Der Junge namens Titli lebt mit seinen beiden älteren Brüdern Vikram (Ranvir Shorey), Baawla (Amit Sial) sowie ihrem Vater (Lalit Behl) in einer winzigen Behausung in Dehli. Den Lebensunterhalt verdient sich die Familie mit Autodiebstählen, bei denen sie rücksichtslos und brutal vorgehen. Unter den Augen des schweigenden alten Familienoberhaupts tyrannisiert der cholerische Vikram zudem unablässig seine Umgebung, was Titli stumm leidend erträgt, obwohl er hier kaum mehr als das Leben eines Sklaven führt. Dass ihm seine früh verstorbene Mutter einen Namen gegeben hat, der übersetzt „Schmetterling“ bedeutet, wirkt in diesem Kontext wie der blanke Hohn. Denn Ausbruchsversuche des jungen Mannes laufen ins Leere, enden ins Sackgassen, sind stets mit neuen gewalttätigen Ausbrüchen und Rückschlägen verbunden. Doch der introvertierte Titli besitzt einen schier unbändigen Willen, scheint sich tatsächlich derart in seinem Kokon eingesponnen zu haben, dass er jeder noch so großen Demütigung standhalten kann. Und er ist bereit, jeden Preis für seine Freiheit zu zahlen.
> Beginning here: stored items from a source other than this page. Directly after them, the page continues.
import Literature.RingTheory.FormalGroups.TypicalLogarithm
import Mathlib.RingTheory.MvPowerSeries.Expand
import HarnessLib

/-!
# The functional-equation identity for Hazewinkel's `p`-typical logarithm `f_V`
# ([Hazewinkel 1978] §2.2–§2.4, functional-equation lemma, the computation behind parts (i) and (iii))

Topic `Literature/RingTheory/FormalGroups`; namespace `Literature.RingTheory.FormalGroups`.  THEOREMS ONLY; no definition,
no named fact, no instance, no `sorry`.  Sequel of `TypicalLogarithm.lean` (`typLogCoeff p n = a_n(V)`,
`typLog p = f_V = Σ a_n X^{pⁿ}` over `K = ℚ[V]`, `V_{i+1} = X i`, `σ^j = expand (p^j)`).

For a multivariate series `P ∈ K⟦X_τ⟧` without constant term put `W_j(P) = σ^j_* P (X^{p^j})` (apply `σ^j` to the coefficients,
raise the variables to the `p^j`-th power — Mathlib `MvPowerSeries.expand`) and `f^{(j)} = σ^j_* f_V`.  Hazewinkel's
functional-equation expression is `E(P) = f_V(P) - Σ_{i ≥ 0} (X_i/p) · f^{(i+1)}(W_{i+1}(P))`.  Coefficientwise, with
`D = |d|` (all sums are finite):

* `coeff_typLogFE_eq` — **the identity**
  `[X^d] f_V(P) - Σ_{i<D} X_i p⁻¹ [X^d] f^{(i+1)}(W_{i+1}P) = [X^d] P + Σ_{i<D} Σ_{m<D-i} X_i p⁻¹ σ^{i+1}(a_m) [X^d]((P^{p^{i+1}})^{p^m} - (W_{i+1}P)^{p^m})`,
  obtained by substituting the recursion `p a_{n+1} = Σ_i X_i σ^{i+1}(a_{n-i})` into `f_V(P) = Σ_n a_n P^{pⁿ}`;
* `coeff_typLogFE_X` — **the functional equation of `f_V` itself**: for `P = X_t` all correction terms vanish
  (`W_j(X_t) = X_t^{p^j}`), so `[X^d] f_V(X_t) - Σ_{i<D} X_i p⁻¹ [X^d] f^{(i+1)}(X_t^{p^{i+1}}) = [X^d] X_t`.

The integrality consequence (each correction term is integral when `P` is, since `W_j(P) ≡ P^{p^j} (mod p)`) and the
universal `p`-typical law are in `UniversalTypicalLaw.lean`.

## References
* [Hazewinkel1978] M. Hazewinkel, *Formal Groups and Applications* (1978), §2.2 (functional-equation lemma 2.2.1–2.2.3),
  §2.4 (its proof, (2.4.4)–(2.4.9)), §15.2 (`F_V`).
-/

noncomputable section

namespace Literature.RingTheory.FormalGroups

open MvPolynomial Finset

variable (p : ℕ) [hp : Fact p.Prime]

/-! ## §1 Finite-sum bookkeeping -/

omit hp in
/-- Triangular reindexing `Σ_{n<D} Σ_{i≤n} g(i, n-i) = Σ_{i<D} Σ_{m<D-i} g(i,m)`. [folklore] -/
private theorem sum_range_triangle {α : Type*} [AddCommMonoid α] (g : ℕ → ℕ → α) (D : ℕ) :
    ∑ n ∈ range D, ∑ i ∈ range (n + 1), g i (n - i) = ∑ i ∈ range D, ∑ m ∈ range (D - i), g i m := by
  induction D with
  | zero => simp
  | succ D ih =>
    rw [sum_range_succ, ih, sum_range_succ, sum_range_succ, Nat.sub_self, Nat.add_sub_cancel_left, range_one,
      sum_singleton, ← add_assoc]
    congr 1
    rw [← sum_add_distrib]
    refine sum_congr rfl fun i hi => ?_
    rw [mem_range] at hi
    rw [show D + 1 - i = (D - i) + 1 by omega, sum_range_succ]

/-! ## §2 The twisted arguments `W_j(P) = σ^j_* P(X^{p^j})` and logarithms `f^{(j)} = σ^j_* f_V` -/

section

variable {τ : Type*}

/-- `W_j(P)` has no constant term if `P` has none. [cite: Hazewinkel1978, §2.4] -/
theorem constantCoeff_expand_map {P : MvPowerSeries τ (MvPolynomial ℕ ℚ)} (hP : MvPowerSeries.constantCoeff P = 0) (j : ℕ) :
    MvPowerSeries.constantCoeff (MvPowerSeries.expand (p ^ j) (pow_ne_zero j hp.out.ne_zero)
      (MvPowerSeries.map (MvPolynomial.expand (p ^ j) : MvPolynomial ℕ ℚ →ₐ[ℚ] MvPolynomial ℕ ℚ).toRingHom P)) = 0 := by
  rw [MvPowerSeries.constantCoeff_expand, MvPowerSeries.constantCoeff_map, hP, map_zero]

/-- `W_j(P)` has order `≥ p^j`. [cite: Hazewinkel1978, §2.4] -/
theorem pow_le_order_expand_map {P : MvPowerSeries τ (MvPolynomial ℕ ℚ)} (hP : MvPowerSeries.constantCoeff P = 0) (j : ℕ) :
    ((p ^ j : ℕ) : ℕ∞) ≤ (MvPowerSeries.expand (p ^ j) (pow_ne_zero j hp.out.ne_zero)
      (MvPowerSeries.map (MvPolynomial.expand (p ^ j) : MvPolynomial ℕ ℚ →ₐ[ℚ] MvPolynomial ℕ ℚ).toRingHom P)).order := by
  rw [MvPowerSeries.order_expand]
  have h1 : ((1 : ℕ) : ℕ∞) ≤ (MvPowerSeries.map (MvPolynomial.expand (p ^ j) : MvPolynomial ℕ ℚ →ₐ[ℚ] MvPolynomial ℕ ℚ).toRingHom P).order :=
    one_le_order_of_constantCoeff (by rw [MvPowerSeries.constantCoeff_map, hP, map_zero])
  calc ((p ^ j : ℕ) : ℕ∞) = (p ^ j) • ((1 : ℕ) : ℕ∞) := by simp
    _ ≤ (p ^ j) • _ := nsmul_le_nsmul_right h1 _

/-- The coefficients of `f^{(j)} = σ^j_* f_V`: `σ^j(a_n)` at `X^{pⁿ}`, zero elsewhere. [cite: Hazewinkel1978, §2.4] -/
theorem coeff_map_expand_typLog (j n : ℕ) :
    PowerSeries.coeff (p ^ n) (PowerSeries.map (MvPolynomial.expand (p ^ j) : MvPolynomial ℕ ℚ →ₐ[ℚ] MvPolynomial ℕ ℚ).toRingHom (typLog p)) =
      MvPolynomial.expand (p ^ j) (typLogCoeff p n) := by
  rw [PowerSeries.coeff_map, coeff_typLog_pow]; rfl

omit hp in
/-- `f^{(j)}` is supported on the exponents `pⁿ`. [cite: Hazewinkel1978, §2.4] -/
theorem coeff_map_expand_typLog_of_ne_pow (j : ℕ) {m : ℕ} (h : ∀ n, m ≠ p ^ n) :
    PowerSeries.coeff m (PowerSeries.map (MvPolynomial.expand (p ^ j) : MvPolynomial ℕ ℚ →ₐ[ℚ] MvPolynomial ℕ ℚ).toRingHom (typLog p)) = 0 := by
  rw [PowerSeries.coeff_map, coeff_typLog_of_ne_pow p h, map_zero]

/-! ## §3 The functional-equation identity -/

/-- **The functional-equation identity for `f_V`** (Hazewinkel's computation (2.4.4)–(2.4.9) for the `p`-typical functional
equation `f_V = X + Σ_i (V_i/p) σ^i_* f_V(X^{p^i})`): for `P` without constant term and `D = |d|`,
`[X^d] f_V(P) - Σ_{i<D} X_i p⁻¹ [X^d] f^{(i+1)}(W_{i+1}P) = [X^d]P + Σ_{i<D} Σ_{m<D-i} X_i p⁻¹ σ^{i+1}(a_m) · [X^d]((P^{p^{i+1}})^{p^m} - (W_{i+1}P)^{p^m})`.
[cite: Hazewinkel1978, §2.4 (2.4.4)–(2.4.9)] -/
theorem coeff_typLogFE_eq {P : MvPowerSeries τ (MvPolynomial ℕ ℚ)} (hP : MvPowerSeries.constantCoeff P = 0) (d : τ →₀ ℕ) :
    MvPowerSeries.coeff d (PowerSeries.subst P (typLog p)) -
      ∑ i ∈ range d.degree, X i * MvPolynomial.C (p : ℚ)⁻¹ *
        MvPowerSeries.coeff d (PowerSeries.subst
          (MvPowerSeries.expand (p ^ (i + 1)) (pow_ne_zero _ hp.out.ne_zero)
            (MvPowerSeries.map (MvPolynomial.expand (p ^ (i + 1)) : MvPolynomial ℕ ℚ →ₐ[ℚ] MvPolynomial ℕ ℚ).toRingHom P))
          (PowerSeries.map (MvPolynomial.expand (p ^ (i + 1)) : MvPolynomial ℕ ℚ →ₐ[ℚ] MvPolynomial ℕ ℚ).toRingHom (typLog p))) =
    MvPowerSeries.coeff d P +
      ∑ i ∈ range d.degree, ∑ m ∈ range (d.degree - i), X i * MvPolynomial.C (p : ℚ)⁻¹ *
        MvPolynomial.expand (p ^ (i + 1)) (typLogCoeff p m) *
        MvPowerSeries.coeff d ((P ^ p ^ (i + 1)) ^ p ^ m -
          (MvPowerSeries.expand (p ^ (i + 1)) (pow_ne_zero _ hp.out.ne_zero)
            (MvPowerSeries.map (MvPolynomial.expand (p ^ (i + 1)) : MvPolynomial ℕ ℚ →ₐ[ℚ] MvPolynomial ℕ ℚ).toRingHom P)) ^ p ^ m) := by
  set D := d.degree with hD
  set σ : ℕ → (MvPolynomial ℕ ℚ →ₐ[ℚ] MvPolynomial ℕ ℚ) := fun j => MvPolynomial.expand (p ^ j) with hσ
  set W : ℕ → MvPowerSeries τ (MvPolynomial ℕ ℚ) := fun j =>
    MvPowerSeries.expand (p ^ j) (pow_ne_zero _ hp.out.ne_zero) (MvPowerSeries.map (σ j).toRingHom P) with hW
  -- `[X^d] f_V(P) = a_0 [P]_d + Σ_{n<D} a_{n+1} [P^{p^{n+1}}]_d`
  have h1 : MvPowerSeries.coeff d (PowerSeries.subst P (typLog p)) =
      MvPowerSeries.coeff d P + ∑ n ∈ range D, typLogCoeff p (n + 1) * MvPowerSeries.coeff d (P ^ p ^ (n + 1)) := by
    rw [coeff_psubst_eq_sum_of_pow_support p hp.out (fun m hm => coeff_typLog_of_ne_pow p hm) hP d, sum_range_succ']
    simp only [coeff_typLog_pow, pow_zero, pow_one, coeff_one_typLog, one_mul]
    rw [add_comm]
  -- substitute the recursion and reindex
  have h2 : ∑ n ∈ range D, typLogCoeff p (n + 1) * MvPowerSeries.coeff d (P ^ p ^ (n + 1)) =
      ∑ i ∈ range D, ∑ m ∈ range (D - i), X i * MvPolynomial.C (p : ℚ)⁻¹ * σ (i + 1) (typLogCoeff p m) *
        MvPowerSeries.coeff d ((P ^ p ^ (i + 1)) ^ p ^ m) := by
    rw [← sum_range_triangle (fun i m => X i * MvPolynomial.C (p : ℚ)⁻¹ * σ (i + 1) (typLogCoeff p m) *
        MvPowerSeries.coeff d ((P ^ p ^ (i + 1)) ^ p ^ m)) D]
    refine sum_congr rfl fun n hn => ?_
    rw [typLogCoeff_succ, Finset.smul_sum, Finset.sum_mul]
    refine sum_congr rfl fun i hi => ?_
    rw [mem_range] at hi
    rw [← pow_mul, ← pow_add, show i + 1 + (n - i) = n + 1 by omega, Algebra.smul_def, MvPolynomial.algebraMap_eq]
    ring
  -- `[X^d] f^{(i+1)}(W_{i+1}) = Σ_{m<D-i} σ^{i+1}(a_m) [W^{p^m}]_d`
  have h3 : ∀ i ∈ range D, MvPowerSeries.coeff d (PowerSeries.subst (W (i + 1)) (PowerSeries.map (σ (i + 1)).toRingHom (typLog p))) =
      ∑ m ∈ range (D - i), σ (i + 1) (typLogCoeff p m) * MvPowerSeries.coeff d (W (i + 1) ^ p ^ m) := by
    intro i hi
    rw [mem_range] at hi
    rw [coeff_psubst_eq_sum_of_pow_support p hp.out (fun m hm => coeff_map_expand_typLog_of_ne_pow p _ hm)
      (constantCoeff_expand_map p hP _) d]
    rw [← Finset.sum_subset (range_subset_range.2 (show D - i ≤ D + 1 by omega))]
    · refine sum_congr rfl fun m _ => ?_
      rw [coeff_map_expand_typLog]
    · intro m hm hm'
      rw [mem_range] at hm hm'
      rw [MvPowerSeries.coeff_of_lt_order, mul_zero]
      have hord := pow_le_order_expand_map p hP (i + 1)
      have hpow : ((p ^ (i + 1) * p ^ m : ℕ) : ℕ∞) ≤ (W (i + 1) ^ p ^ m).order := by
        refine le_trans ?_ (le_trans (nsmul_le_nsmul_right hord (p ^ m)) (MvPowerSeries.le_order_pow (p ^ m)))
        simp [mul_comm]
      refine lt_of_lt_of_le ?_ hpow
      have : D < p ^ (i + 1) * p ^ m := by
        rw [← pow_add]
        exact lt_of_lt_of_le (by omega) (Nat.lt_pow_self hp.out.one_lt).le
      exact_mod_cast this
  rw [h1, h2, add_sub_assoc, ← Finset.sum_sub_distrib]
  congr 1
  refine sum_congr rfl fun i hi => ?_
  rw [h3 i hi, Finset.mul_sum, ← Finset.sum_sub_distrib]
  refine sum_congr rfl fun m _ => ?_
  rw [map_sub]
  ring

/-- **The functional equation of `f_V`**: `f_V(X_t) - Σ_i X_i p⁻¹ f^{(i+1)}(X_t^{p^{i+1}}) = X_t` coefficientwise — for
`P = X_t` one has `W_j(X_t) = X_t^{p^j}` and every correction term of `coeff_typLogFE_eq` vanishes.
[cite: Hazewinkel1978, §2.2 (2.2.1), §15.2 (15.2.2)] -/
theorem coeff_typLogFE_X (t : τ) (d : τ →₀ ℕ) :
    MvPowerSeries.coeff d (PowerSeries.subst (MvPowerSeries.X t : MvPowerSeries τ (MvPolynomial ℕ ℚ)) (typLog p)) -
      ∑ i ∈ range d.degree, X i * MvPolynomial.C (p : ℚ)⁻¹ *
        MvPowerSeries.coeff d (PowerSeries.subst
          (MvPowerSeries.expand (p ^ (i + 1)) (pow_ne_zero _ hp.out.ne_zero)
            (MvPowerSeries.map (MvPolynomial.expand (p ^ (i + 1)) : MvPolynomial ℕ ℚ →ₐ[ℚ] MvPolynomial ℕ ℚ).toRingHom
              (MvPowerSeries.X t)))
          (PowerSeries.map (MvPolynomial.expand (p ^ (i + 1)) : MvPolynomial ℕ ℚ →ₐ[ℚ] MvPolynomial ℕ ℚ).toRingHom (typLog p))) =
    MvPowerSeries.coeff d (MvPowerSeries.X t : MvPowerSeries τ (MvPolynomial ℕ ℚ)) := by
  rw [coeff_typLogFE_eq p (MvPowerSeries.constantCoeff_X t) d, add_eq_left]
  refine sum_eq_zero fun i _ => sum_eq_zero fun m _ => ?_
  rw [MvPowerSeries.map_X, MvPowerSeries.expand_X, sub_self, map_zero, mul_zero]

end

end Literature.RingTheory.FormalGroups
Als ihn seine Brüder mit Neelu (Shivani Raghuvanshi) verheiraten, um ihn noch fester an die Familie zu binden, scheint sich Titli seinem Schicksal endgültig fügen zu müssen. Doch die junge Frau stellt sich bald als Leidensgenossin Titlis heraus, die selbstbewusst von einem Leben mit ihrem Liebhaber Prince (Prashant Singh) träumt, der ihr versprochen hat sich für sie von seiner Frau scheiden zu lassen. Auch sie will raus aus ihrem jetzigen Leben. Die Schicksalsgemeinschaft der beiden wird zum Zweckbündnis, das sie schließen, um mit einem gemeinsamen Plan endlich die gesellschaftlich-vorgezeichnete Hölle hinter sich zu lassen und einen Weg aus dem systematischen Teufelskreis zu finden.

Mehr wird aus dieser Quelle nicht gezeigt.